Give the number of lines in the data that hold the word "natural", and nothing else.

------------

import Mathlib.Combinatorics.Matroid.Minor.Contract
import Mathlib.Combinatorics.Matroid.Rank.ENat
import HarnessLib

/-!
# Relative rank in a matroid

For a matroid `M` on `α` and sets `C X : Set α`, the **relative rank** `M.relRank C X` of `X`
over `C` is the rank of `X` in the contraction `M ／ C`; when all ranks are finite it is
`r(X ∪ C) - r(C)`, but it is meaningful (and finite for `X` finite) also when `r(C) = ∞`, which
is the situation of interest for the algebraic matroid of a big field over a subfield of infinite
transcendence degree (relative transcendence degree, used for Hrushovski predimensions in
`Literature/NumberTheory/Transcendental/GammaFields.lean`).

This file records the elementary calculus of relative rank (Oxley, *Matroid Theory*, §3.3 for the
finite case; folklore in general): insensitivity to closures, monotonicity in `X`,
anti-monotonicity in `C` (= submodularity), the addition formula along `C ⊆ D ⊆ X`, finiteness
and the comparison with independence in the contraction.

## Design

`Matroid.relRank` and its lemmas are a deliberate dot-notation extension in Mathlib's namespace
`Matroid` (Mathlib at this pin has `Matroid.eRk` and contractions `M ／ C` but no relative rank),
so that one writes `M.relRank C X`.

## References

* J. Oxley, *Matroid Theory*, 2nd ed., OUP 2011, §3.3 (rank of contractions:
  `r_{M/C}(X) = r_M(X ∪ C) - r_M(C)`).
-/

open Set

namespace Matroid

variable {α : Type*} (M : Matroid α)

/-- The **relative rank** of `X` over `C` in the matroid `M`: the rank of `X` in the contraction
`M ／ C` (for finite ranks, `r(X ∪ C) - r(C)`, Oxley §3.3). A deliberate dot-notation extension of
Mathlib's `Matroid` namespace. [folklore] -/
noncomputable def relRank (C X : Set α) : ℕ∞ :=
  (M ／ C).eRk X

variable {M} {C D X Y : Set α} {e : α}

/-- Unfolding lemma. [folklore] -/
theorem relRank_eq_eRk_contract (M : Matroid α) (C X : Set α) :
    M.relRank C X = (M ／ C).eRk X :=
  rfl

/-- Deleting loops (or non-elements) does not change ranks. [folklore] -/
theorem eRk_delete_eq_of_subset_loops {L : Set α} (hL : L ∩ M.E ⊆ M.loops) (X : Set α) :
    (M ＼ L).eRk X = M.eRk X := by
  rw [delete_eq_restrict, restrict_eRk_eq', ← M.eRk_inter_ground X]
  have h1 : X ∩ (M.E \ L) = (X ∩ M.E) \ (L ∩ M.E) := by
    ext x; simp only [mem_inter_iff, mem_sdiff]; tauto
  rw [h1]
  exact M.eRk_eq_eRk_sdiff_eRk_le_zero _ (by
    rw [← M.eRk_loops]
    exact M.eRk_mono hL)

/-- Contraction can only lower ranks. [folklore] -/
theorem eRk_contract_le (M : Matroid α) (C X : Set α) : (M ／ C).eRk X ≤ M.eRk X := by
  obtain ⟨I, hI⟩ := (M ／ C).exists_isBasis' X
  rw [← hI.encard_eq_eRk]
  exact hI.indep.of_contract.encard_le_eRk_of_subset hI.subset

/-- Relative rank only sees the part of `X` inside the ground set. [folklore] -/
theorem relRank_inter_ground (M : Matroid α) (C X : Set α) :
    M.relRank C (X ∩ M.E) = M.relRank C X := by
  rw [relRank, relRank, ← (M ／ C).eRk_inter_ground X, ← (M ／ C).eRk_inter_ground (X ∩ M.E),
    contract_ground, inter_assoc, inter_eq_self_of_subset_right sdiff_subset]

/-- Relative rank over `C` ignores `C` itself: `relRank C X = relRank C (X \ C)`. [folklore] -/
theorem relRank_eq_relRank_diff (M : Matroid α) (C X : Set α) :
    M.relRank C X = M.relRank C (X \ C) := by
  rw [relRank, relRank, ← (M ／ C).eRk_inter_ground X, ← (M ／ C).eRk_inter_ground (X \ C),
    contract_ground]
  congr 1
  ext x; simp only [mem_inter_iff, mem_sdiff]; tauto

/-- `relRank C (X ∪ C) = relRank C X`. [folklore] -/
theorem relRank_union_self_right (M : Matroid α) (C X : Set α) :
    M.relRank C (X ∪ C) = M.relRank C X := by
  rw [relRank_eq_relRank_diff, union_sdiff_right, ← relRank_eq_relRank_diff]

/-- `relRank C (C ∪ X) = relRank C X`. [folklore] -/
theorem relRank_union_self_left (M : Matroid α) (C X : Set α) :
    M.relRank C (C ∪ X) = M.relRank C X := by
  rw [union_comm, relRank_union_self_right]

/-- `relRank C C = 0`. [folklore] -/
@[simp] theorem relRank_self (M : Matroid α) (C : Set α) : M.relRank C C = 0 := by
  rw [relRank_eq_relRank_diff, sdiff_self, relRank, eRk_empty]

/-- `relRank C ∅ = 0`. [folklore] -/
@[simp] theorem relRank_empty (M : Matroid α) (C : Set α) : M.relRank C ∅ = 0 := by
  rw [relRank, eRk_empty]

/-- Relative rank is monotone in the set. [folklore] -/
theorem relRank_mono_right (M : Matroid α) (C : Set α) (h : X ⊆ Y) :
    M.relRank C X ≤ M.relRank C Y :=
  (M ／ C).eRk_mono h

/-- Relative rank is bounded by the number of new elements. [folklore] -/
theorem relRank_le_encard_diff (M : Matroid α) (C X : Set α) :
    M.relRank C X ≤ (X \ C).encard := by
  rw [relRank_eq_relRank_diff]
  exact (M ／ C).eRk_le_encard _

/-- Relative rank over `C` of `C` plus finitely many elements is finite. [folklore] -/
theorem relRank_lt_top_of_finite (M : Matroid α) (C : Set α) (h : (X \ C).Finite) :
    M.relRank C X < ⊤ :=
  lt_of_le_of_lt (M.relRank_le_encard_diff C X) (h.encard_lt_top)

/-- Relative rank is subadditive in the set. [folklore] -/
theorem relRank_union_le (M : Matroid α) (C X Y : Set α) :
    M.relRank C (X ∪ Y) ≤ M.relRank C X + M.relRank C Y :=
  (M ／ C).eRk_union_le_eRk_add_eRk X Y

/-- Adding one element raises the relative rank by at most one. [folklore] -/
theorem relRank_insert_le (M : Matroid α) (C X : Set α) (e : α) :
    M.relRank C (insert e X) ≤ M.relRank C X + 1 :=
  (M ／ C).eRk_insert_le_add_one e X

/-- **Anti-monotonicity in the base** (submodularity): enlarging `C` can only lower the relative
rank. [folklore] -/
theorem relRank_anti_left (M : Matroid α) (X : Set α) (h : C ⊆ D) :
    M.relRank D X ≤ M.relRank C X := by
  have hMD : M ／ D = M ／ C ／ D := by
    rw [contract_contract, union_eq_self_of_subset_left h]
  rw [relRank, relRank, hMD]
  exact eRk_contract_le _ _ _

/-- Relative rank over `C` and over `M.closure C` agree. [folklore] -/
theorem relRank_closure_left (M : Matroid α) (C X : Set α) :
    M.relRank (M.closure C) X = M.relRank C X := by
  rw [relRank, relRank, contract_closure_eq_contract_delete]
  refine eRk_delete_eq_of_subset_loops (M := M ／ C) ?_ X
  rw [contract_loops_eq]
  exact inter_subset_left

/-- Relative rank over `C` depends on `X` only through `M.closure (X ∪ C)`. [folklore] -/
theorem relRank_eq_relRank_closure_union (M : Matroid α) (C X : Set α) :
    M.relRank C X = M.relRank C (M.closure (X ∪ C)) := by
  rw [relRank, relRank, ← (M ／ C).eRk_closure_eq X, contract_closure_eq, ← relRank,
    ← relRank, ← relRank_eq_relRank_diff]

/-- If `X ⊆ M.closure (Y ∪ C)` then `relRank C X ≤ relRank C Y`. [folklore] -/
theorem relRank_le_of_subset_closure (M : Matroid α) (C : Set α) (h : X ⊆ M.closure (Y ∪ C)) :
    M.relRank C X ≤ M.relRank C Y := by
  rw [M.relRank_eq_relRank_closure_union C Y]
  exact M.relRank_mono_right C h

/-- Sets with the same closure over `C` have the same relative rank. [folklore] -/
theorem relRank_congr_closure (M : Matroid α) (C : Set α)
    (h : M.closure (X ∪ C) = M.closure (Y ∪ C)) : M.relRank C X = M.relRank C Y := by
  rw [M.relRank_eq_relRank_closure_union C X, h, ← M.relRank_eq_relRank_closure_union C Y]

/-- Bases with the same closure give the same relative rank. [folklore] -/
theorem relRank_congr_closure_left (M : Matroid α) (X : Set α)
    (h : M.closure C = M.closure D) : M.relRank C X = M.relRank D X := by
  rw [← relRank_closure_left, h, relRank_closure_left]

/-- **Vanishing**: the relative rank of `X` over `C` is zero iff (the ground part of) `X` lies in
the closure of `C`. [folklore] -/
theorem relRank_eq_zero_iff (M : Matroid α) (C X : Set α) :
    M.relRank C X = 0 ↔ X ∩ M.E ⊆ M.closure C := by
  rw [relRank, eRk_eq_zero_iff', contract_loops_eq, contract_ground]
  constructor
  · intro h x ⟨hxX, hxE⟩
    by_cases hxC : x ∈ C
    · exact M.inter_ground_subset_closure C ⟨hxC, hxE⟩
    · exact (h ⟨hxX, hxE, hxC⟩).1
  · intro h x ⟨hxX, hxE, hxC⟩
    exact ⟨h ⟨hxX, hxE⟩, hxC⟩

/-- Elements of the closure of `C` do not contribute to relative rank over `C`. [folklore] -/
theorem relRank_eq_zero_of_subset_closure (M : Matroid α) {C X : Set α}
    (h : X ⊆ M.closure C) : M.relRank C X = 0 := by
  rw [relRank_eq_zero_iff]
  exact inter_subset_left.trans h

/-- Inserting an element of `M.closure (X ∪ C)` does not change the relative rank. [folklore] -/
theorem relRank_insert_eq_of_mem_closure (M : Matroid α) {C X : Set α} {e : α}
    (he : e ∈ M.closure (X ∪ C)) : M.relRank C (insert e X) = M.relRank C X := by
  rw [relRank_eq_relRank_closure_union, insert_union, closure_insert_eq_of_mem_closure he,
    ← relRank_eq_relRank_closure_union]

/-- Inserting an element raises the relative rank by exactly one unless it lies in
`M.closure (X ∪ C)` (for an element of the ground set). [folklore] -/
theorem relRank_insert_eq_add_one (M : Matroid α) {C X : Set α} {e : α} (heE : e ∈ M.E)
    (he : e ∉ M.closure (X ∪ C)) : M.relRank C (insert e X) = M.relRank C X + 1 := by
  rw [relRank, relRank]
  apply eRk_insert_eq_add_one
  rw [contract_ground, contract_closure_eq]
  refine ⟨⟨heE, fun heC => he ?_⟩, fun h => he h.1⟩
  exact M.mem_closure_of_mem' (Or.inr heC) heE

/-! ### The addition formula -/

/-- **Addition formula** for relative rank along `C ⊆ D ⊆ X`:
`relRank C D + relRank D X = relRank C X` (Oxley §3.3 in the finite case). [folklore] -/
theorem relRank_add_relRank (M : Matroid α) (hCD : C ⊆ D) (hDX : D ⊆ X) :
    M.relRank C D + M.relRank D X = M.relRank C X := by
  set N := M ／ C with hN
  have hMD : M ／ D = N ／ D := by
    rw [hN, contract_contract, union_eq_self_of_subset_left hCD]
  rw [relRank, relRank, relRank, hMD, ← hN]
  obtain ⟨J, hJ⟩ := N.exists_isBasis' D
  obtain ⟨K, hK, hJK⟩ := hJ.indep.subset_isBasis'_of_subset (hJ.subset.trans hDX)
  -- `N ／ D` is `N ／ J` with some loops deleted
  have hloops : (D \ J) ∩ (N ／ J).E ⊆ (N ／ J).loops := by
    rintro x ⟨⟨hxD, hxJ⟩, hxE⟩
    rw [contract_loops_eq]
    refine ⟨?_, hxJ⟩
    rw [hJ.closure_eq_closure]
    rw [contract_ground] at hxE
    exact N.inter_ground_subset_closure D ⟨hxD, hxE.1⟩
  have hrk : (N ／ D).eRk X = (N ／ J).eRk X := by
    rw [hJ.contract_eq_contract_delete]
    exact eRk_delete_eq_of_subset_loops hloops X
  have hKJ : (N ／ J).IsBasis' (K \ J) X := hK.contract_isBasis'_sdiff_of_subset hJK
  rw [hrk, ← hJ.encard_eq_eRk, ← hK.encard_eq_eRk, ← hKJ.encard_eq_eRk, add_comm]
  exact encard_sdiff_add_encard_of_subset hJK

/-- Addition formula, general form: for `C ⊆ D`,
`relRank C D + relRank D X = relRank C (D ∪ X)`. [folklore] -/
theorem relRank_add_relRank' (M : Matroid α) (hCD : C ⊆ D) (X : Set α) :
    M.relRank C D + M.relRank D X = M.relRank C (D ∪ X) := by
  rw [← M.relRank_union_self_left D X]
  exact M.relRank_add_relRank hCD subset_union_left

/-- Monotonicity of relative rank of a fixed set difference: for `C ⊆ D`,
`relRank D X ≤ relRank C (D ∪ X)` with defect `relRank C D`. [folklore] -/
theorem relRank_le_relRank_union_of_subset (M : Matroid α) (hCD : C ⊆ D) (X : Set α) :
    M.relRank D X ≤ M.relRank C (D ∪ X) := by
  rw [← M.relRank_add_relRank' hCD X]
  exact le_add_self

/-! ### Relative rank and independence -/

/-- A finite set has full relative rank over `C` iff it is independent in the contraction
`M ／ C`. [folklore] -/
theorem relRank_eq_encard_iff_contract_indep (M : Matroid α) (C : Set α) {I : Set α}
    (hI : I.Finite) : M.relRank C I = I.encard ↔ (M ／ C).Indep I := by
  rw [relRank, indep_iff_eRk_eq_encard_of_finite hI]

/-- Independence in the contraction by `C`, in terms of a basis `B` of `C`: `I` is independent
in `M ／ C` iff `I ∪ B` is independent in `M` and `I` is disjoint from `C`
(`Matroid.IsBasis'.contract_indep_iff`). [folklore] -/
theorem contract_indep_iff_of_isBasis' {B I : Set α} (hB : M.IsBasis' B C) :
    (M ／ C).Indep I ↔ M.Indep (I ∪ B) ∧ Disjoint C I :=
  hB.contract_indep_iff

/-- Full relative rank of a finite set `I` disjoint from `C` over `C`, in terms of a basis `B` of
`C`: `relRank C I = |I|` iff `I ∪ B` is independent. [folklore] -/
theorem relRank_eq_encard_iff_indep_union (M : Matroid α) {B I : Set α} (hB : M.IsBasis' B C)
    (hI : I.Finite) (hdisj : Disjoint C I) : M.relRank C I = I.encard ↔ M.Indep (I ∪ B) := by
  rw [M.relRank_eq_encard_iff_contract_indep C hI, hB.contract_indep_iff]
  exact and_iff_left hdisj

/-- Relative rank in terms of natural numbers: for finitely many new elements the relative rank
is a natural number bounded by their count. [folklore] -/
theorem relRank_toNat_le_ncard (M : Matroid α) (C X : Set α) (h : (X \ C).Finite) :
    (M.relRank C X).toNat ≤ (X \ C).ncard := by
  have := M.relRank_le_encard_diff C X
  rw [Set.ncard_def]
  exact ENat.toNat_le_toNat this h.encard_lt_top.ne

/-- For finitely many new elements, `relRank` is the coercion of its `toNat`. [folklore] -/
theorem coe_toNat_relRank (M : Matroid α) (C X : Set α) (h : (X \ C).Finite) :
    ((M.relRank C X).toNat : ℕ∞) = M.relRank C X :=
  ENat.coe_toNat (M.relRank_lt_top_of_finite C h).ne

end Matroid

------------

> _Solved problem_: 2